Why improving methods doesn’t lead to universal improvement (3) • We know that 20-29 year olds in student areas are prone to overestimation • We know that this must lead to underestimation elsewhere (if related to internal migration – zero sum) • We can apply an adjustment for student areas which reduces discrepancies • BUT, we don’t know exactly where the excess students/graduates should be • We fix the issue in student areas but shift/spread the discrepancy elsewhere
‘De-combined’ Error Effects Use simple rules based on relationships between data series to show where the ‘de-combined’ errors will impact and how much impact they have using a basic index.
‘De-combined’ Error Effects Through examining a sample of these dynamic outputs it is possible to see where error effects tend to occur most frequently. By drawing these together a static summary can be produced that gives users a quick guide to where the de-combined error effects are likely to arise in any LAs. • For example: • An England & Wales view that illustrates potential errors might look like the figure opposite: • Base errors might occur at any age (after 10yrs) but tend to be rare for female data at any age band • Internal migration errors tend to occur between 0-39yrs but with IPS (in) showing errors at almost every age. • Student errors are 15-49yrs (male) as this as this reflects both the early over-estimate and the later under-estimate... • ...and so on with much of this still in the very rough stages of development.
Summary (1) • The Census shows that in general the rolled forward MYEs were close to Census estimates for the majority of LAs (88% within +/-5%) • Some of the difference between rolled forward and Census based estimates for LAs is due to the national discrepancy • Some is due to the geographic distribution of international migrants (90% of LAs within +/-5% using indicative MYEs) • Our work shows that for many LAs issues with internal migration can explain some of the remaining difference • Sometimes the causes of discrepancies come from unlikely places (school boarder issues can affect 28 year olds)

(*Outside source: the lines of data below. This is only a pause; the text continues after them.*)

import Mathlib
import HarnessLib
import Summits.HubbardSuperconductivity.HubbardSuperconductivity.Theorems.KLProgrammeC4aFirstOrderLayerSumMidSBumpSplit
import Summits.HubbardSuperconductivity.HubbardSuperconductivity.Theorems.KLProgrammeC4aUmkFirstOrderLayerMidSBumpSplit

/-!
# Route `KLProgramme` — crux C4a, S3 brick (B4) «(U1)-HYBRID», `M₁` CAPSTONE ON THE KERNEL × NUMERATOR SIDE for the piece `χ·M_s/(Cᴹ·Cχ) (bumped)`: the summed first-order
# layer (umklapp + tangency + Cooper) with NO `hUmk` and NO kernel / numerator / cut-off row left

Cell `gate-hubbard-kl`, seat hubbard-kl-k3c3-p1 (g19; row «δμ-flow with klAngularMean constant piece»).  Pure composition of `…KLProgrammeC4aFirstOrderLayerSumMidSBumpSplit`
(B-1 (vi) ∘ kernel rows) and `…KLProgrammeC4aUmkFirstOrderLayerMidSBumpSplit` (U7 ∘ kernel rows ∘ numerator rows): **`firstOrderLayer_abs_ppMidSBumpSplit_le_canonical`**.  What the (C)-closer still supplies: the identification
of `wt`, `Jw` with the model's level profile / rotated Jacobian ((B3)), the thresholds, and the sum over the pieces `A_s + swap A_s + M_s` (swap by the `k ↔ S − k` symmetry).
Nothing asserts (C), K3, the window or superconductivity.
References: BGM 2006 §2.4 (2.36) [cite: BenfattoGiulianiMastropietro2006]; FST II CPAM 51 (1998) §3 [cite: FeldmanSalmhoferTrubowitz1998].
-/

noncomputable section

namespace Summit.HubbardSuperconductivity.HubbardSuperconductivity.Theorems.C4a

set_option linter.dupNamespace false -- summit = problem name (single-conjunct summit), D-0017

open Real Set Filter MeasureTheory intervalIntegral
open scoped Topology
open Literature.MathematicalPhysics.QuantumLattice Literature.MathematicalPhysics.QuantumLattice.BandSectorCounting Literature.Probability.LatticeModels
open Literature.MathematicalPhysics.QuantumLattice.FermiRG Literature.Analysis.SpecialFunctions
open Summit.HubbardSuperconductivity.HubbardSuperconductivity.Theorems.KLRegimeSplit
open Summit.HubbardSuperconductivity.HubbardSuperconductivity.Theorems.DispersionFlow
open Summit.HubbardSuperconductivity.HubbardSuperconductivity.Theorems.PerturbedFermiCurve

section Sizes

variable {K : TrigPolyC4v} {A : ℝ} (hA : ∀ p : Momentum, ∀ j ≤ 2, ‖iteratedFDeriv ℝ j (frameShift K) p‖ ≤ A) (hA20 : A ≤ 1 / 20)
  (hd : klCurveD ≤ (bandBounds (show (-4 : ℝ) < -1.1 by norm_num) (show (-1.1 : ℝ) ≤ -0.1 by norm_num) (show (-0.1 : ℝ) < 0 by norm_num)).Dtmin - 2 * A)
  {μ r : ℝ} (hr : 0 < r) (hlo : (-1.1 : ℝ) < μ - r - A) (hhi : μ + r + A < -0.1)
  {A₃ A₄ A₅ A₆ : ℝ} (hA₃ : ∀ p : Momentum, ‖iteratedFDeriv ℝ 3 (frameShift K) p‖ ≤ A₃)
  (hA₄ : ∀ p : Momentum, ‖iteratedFDeriv ℝ 4 (frameShift K) p‖ ≤ A₄)
  (hA₅ : ∀ p : Momentum, ‖iteratedFDeriv ℝ 5 (frameShift K) p‖ ≤ A₅)
  (hA₆ : ∀ p : Momentum, ‖iteratedFDeriv ℝ 6 (frameShift K) p‖ ≤ A₆)
  {K₁ K₂ K₃ : ℝ} (hK₁ : ∀ p : Momentum, ‖fderiv ℝ (frameLevel μ K) p‖ ≤ K₁) (hK₂ : ∀ p : Momentum, ‖iteratedFDeriv ℝ 2 (frameLevel μ K) p‖ ≤ K₂)
  (hK₃ : ∀ p : Momentum, ‖iteratedFDeriv ℝ 3 (frameLevel μ K) p‖ ≤ K₃)
include hA hA20 hd hr hlo hhi hA₃ hA₄ hA₅ hA₆ hK₁ hK₂ hK₃
import Mathlib

/-!
# SoloBlindNoncompactRoots — the Knapp–Zuckerman step of T0(5)(b): if every root vanishing on `λ`
# is noncompact, the roots vanishing on `λ` are pairwise orthogonal (type `A₁^k`) and their
# reflections pairwise commute

Solo seat `solo-Langlands-blind`, session 12; companion of `SoloBlindWeylDivisibility` (T0(5)).

Dictionary.  `P` = the root system `Φ(𝔥_ℂ, 𝔱_ℂ)` of a real reductive Lie algebra `𝔥` of EQUAL RANK
(`𝔱 ⊆ 𝔨` a compact Cartan subalgebra, so every root is imaginary and is either compact,
`𝔤_α ⊆ 𝔨_ℂ`, or noncompact, `𝔤_α ⊆ 𝔭_ℂ`);  `ε : ι → ZMod 2` = the grading `ε(α) = 0` (compact) /
`1` (noncompact), additive along root sums because the Cartan involution is a Lie algebra
automorphism acting by `(-1)^{ε(α)}` on `𝔤_α` (`[𝔨,𝔭] ⊆ 𝔭`, `[𝔭,𝔭] ⊆ 𝔨`) — hypothesis `hadd`;
`lam : M →+ L` = evaluation of roots on the (singular) Harish-Chandra parameter `λ` of a limit of
discrete series `π(λ, C)`, so `Δ_λ = {α : lam α = 0}`;  the Knapp–Zuckerman NON-DEGENERACY condition
"`λ` is orthogonal to no compact root" is hypothesis `hnc : lam (α i) = 0 → ε i = 1`.
Conclusion (`pairingIn_eq_zero_of_noncompact`, `isOrthogonal_of_noncompact`,
`commute_reflection_of_noncompact`): two roots `α ≠ ±β` of `Δ_λ` satisfy `⟨α, β^∨⟩ = 0`, because
`α ± β`, if a root, would lie in `Δ_λ` and be compact; hence `Δ_λ` is of type `A₁^k` and the
reflections generating `W(Δ_λ)` pairwise commute, so `W(Δ_λ) ≅ (ℤ/2)^k` is generated by pairwise
commuting involutions — which `SoloBlindWeylDivisibility.not_generated_by_commuting_involutions`
forbids as soon as `3 ∣ [K : K_cm]`.  Consequently, for such `K`, no member of the archimedean
packet of any non-abelian functorial transfer of a regular algebraic cusp form of `GL_n/K` to any
host with totally real or CM `*`-action is a non-degenerate limit of discrete series (T0(5)(b)).
The root-system input is Mathlib's `RootPairing.pairingIn_eq_zero_of_add_notMem_of_sub_notMem`
(finite crystallographic root pairings over a domain of characteristic zero).

[cite: KnappZuckerman1982, §1] [cite: KnappVogan1995, (11.190c) p. 716] [cite: Goldring2016, p. 348]
-/

namespace Summit.Langlands.Langlands.Theorems.SoloBlind

open Set Function

variable {ι R M N : Type*} [CommRing R] [CharZero R] [IsDomain R] [AddCommGroup M] [Module R M]
  [AddCommGroup N] [Module R N] (P : RootPairing ι R M N) [Finite ι] [P.IsCrystallographic]

/-- **Knapp–Zuckerman step.**  If every root vanishing on `λ` is noncompact (`ε = 1`) for a
grading `ε` additive along root sums, then two roots `α_i ≠ ±α_j` vanishing on `λ` have
`⟨α_i, α_j^∨⟩ = 0`. -/
theorem pairingIn_eq_zero_of_noncompact {L : Type*} [AddCommGroup L] (lam : M →+ L)
    (ε : ι → ZMod 2) (hadd : ∀ i j k, P.root i + P.root j = P.root k → ε k = ε i + ε j)
    (hnc : ∀ i, lam (P.root i) = 0 → ε i = 1) {i j : ι}
    (hi : lam (P.root i) = 0) (hj : lam (P.root j) = 0) (hne : i ≠ j)
    (hne' : P.root i ≠ -P.root j) : P.pairingIn ℤ i j = 0 := by
  apply P.pairingIn_eq_zero_of_add_notMem_of_sub_notMem hne hne'
  · rintro ⟨k, hk⟩
    have hk0 : lam (P.root k) = 0 := by rw [hk, map_add, hi, hj, add_zero]
    have h1 := hnc k hk0
    have h2 := hadd i j k hk.symm
    rw [hnc i hi, hnc j hj] at h2
    rw [h2] at h1
    exact absurd h1 (by decide)
  · rintro ⟨k, hk⟩
    have hk0 : lam (P.root k) = 0 := by rw [hk, map_sub, hi, hj, sub_zero]
    have h1 := hnc k hk0
    have h2 := hadd k j i (by rw [hk, sub_add_cancel])
    rw [hnc i hi, hnc j hj, h1] at h2
    exact absurd h2 (by decide)

/-- Under the same hypotheses the two roots are orthogonal in Mathlib's sense (both pairings
vanish). -/
theorem isOrthogonal_of_noncompact {L : Type*} [AddCommGroup L] (lam : M →+ L)
    (ε : ι → ZMod 2) (hadd : ∀ i j k, P.root i + P.root j = P.root k → ε k = ε i + ε j)
    (hnc : ∀ i, lam (P.root i) = 0 → ε i = 1) {i j : ι}
    (hi : lam (P.root i) = 0) (hj : lam (P.root j) = 0) (hne : i ≠ j)
    (hne' : P.root i ≠ -P.root j) : P.IsOrthogonal i j := by
  have hne'' : P.root j ≠ -P.root i := fun h => hne' (by rw [h, neg_neg])
  have h1 := pairingIn_eq_zero_of_noncompact P lam ε hadd hnc hi hj hne hne'
  have h2 := pairingIn_eq_zero_of_noncompact P lam ε hadd hnc hj hi hne.symm hne''
  refine ⟨?_, ?_⟩
  · rw [← P.algebraMap_pairingIn ℤ, h1, map_zero]
  · rw [← P.algebraMap_pairingIn ℤ, h2, map_zero]

/-- … and therefore the reflections `s_{α_i}`, `s_{α_j}` commute: the Weyl group `W(Δ_λ)` is
generated by pairwise commuting involutions. -/
theorem commute_reflection_of_noncompact {L : Type*} [AddCommGroup L] (lam : M →+ L)
    (ε : ι → ZMod 2) (hadd : ∀ i j k, P.root i + P.root j = P.root k → ε k = ε i + ε j)
    (hnc : ∀ i, lam (P.root i) = 0 → ε i = 1) {i j : ι}
    (hi : lam (P.root i) = 0) (hj : lam (P.root j) = 0) :
    Commute (P.reflection i) (P.reflection j) := by
  by_cases hne : i = j
  · subst hne; exact Commute.refl _
  by_cases hne' : P.root i = -P.root j
  · -- `α_i = -α_j`: the two reflections coincide
    have hij : i = P.reflectionPerm j j := P.root_eq_neg_iff.mp hne'
    have : P.reflection i = P.reflection j := by
      rw [hij, P.reflection_reflectionPerm]
      ext x
      simp
    rw [this]
  · exact P.isOrthogonal_comm i j
      (isOrthogonal_of_noncompact P lam ε hadd hnc hi hj hne hne')

omit [CharZero R] [IsDomain R] [Finite ι] [P.IsCrystallographic] in
/-- The involution property, for the record: each reflection squares to the identity. -/
theorem reflection_mul_self' (i : ι) : P.reflection i * P.reflection i = 1 := by
  ext x; simp

end Summit.Langlands.Langlands.Theorems.SoloBlind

Summary (2) • Internal Migration issues often involve an overestimate for one age group (20-29 year olds) and an underestimate for another (30-39 year olds) • this limits the size of the discrepancy at the aggregate level • means that the full impact of these issues can be difficult to disentangle • When we make elements of MYEs better we can uncover issues with other elements of the MYEs; estimates for most LAs will get better but for a few LAs it’s possible the estimates could become less accurate
Some Questions - • Have you carried out similar analysis on population change for your area? • Do you have other evidence of particular population groups that cause similar issues? • Are the messages about the complexity of interaction of the difference components useful? • Do compensating errors matter to you? – That is, are the components important as well as the resulting estimate?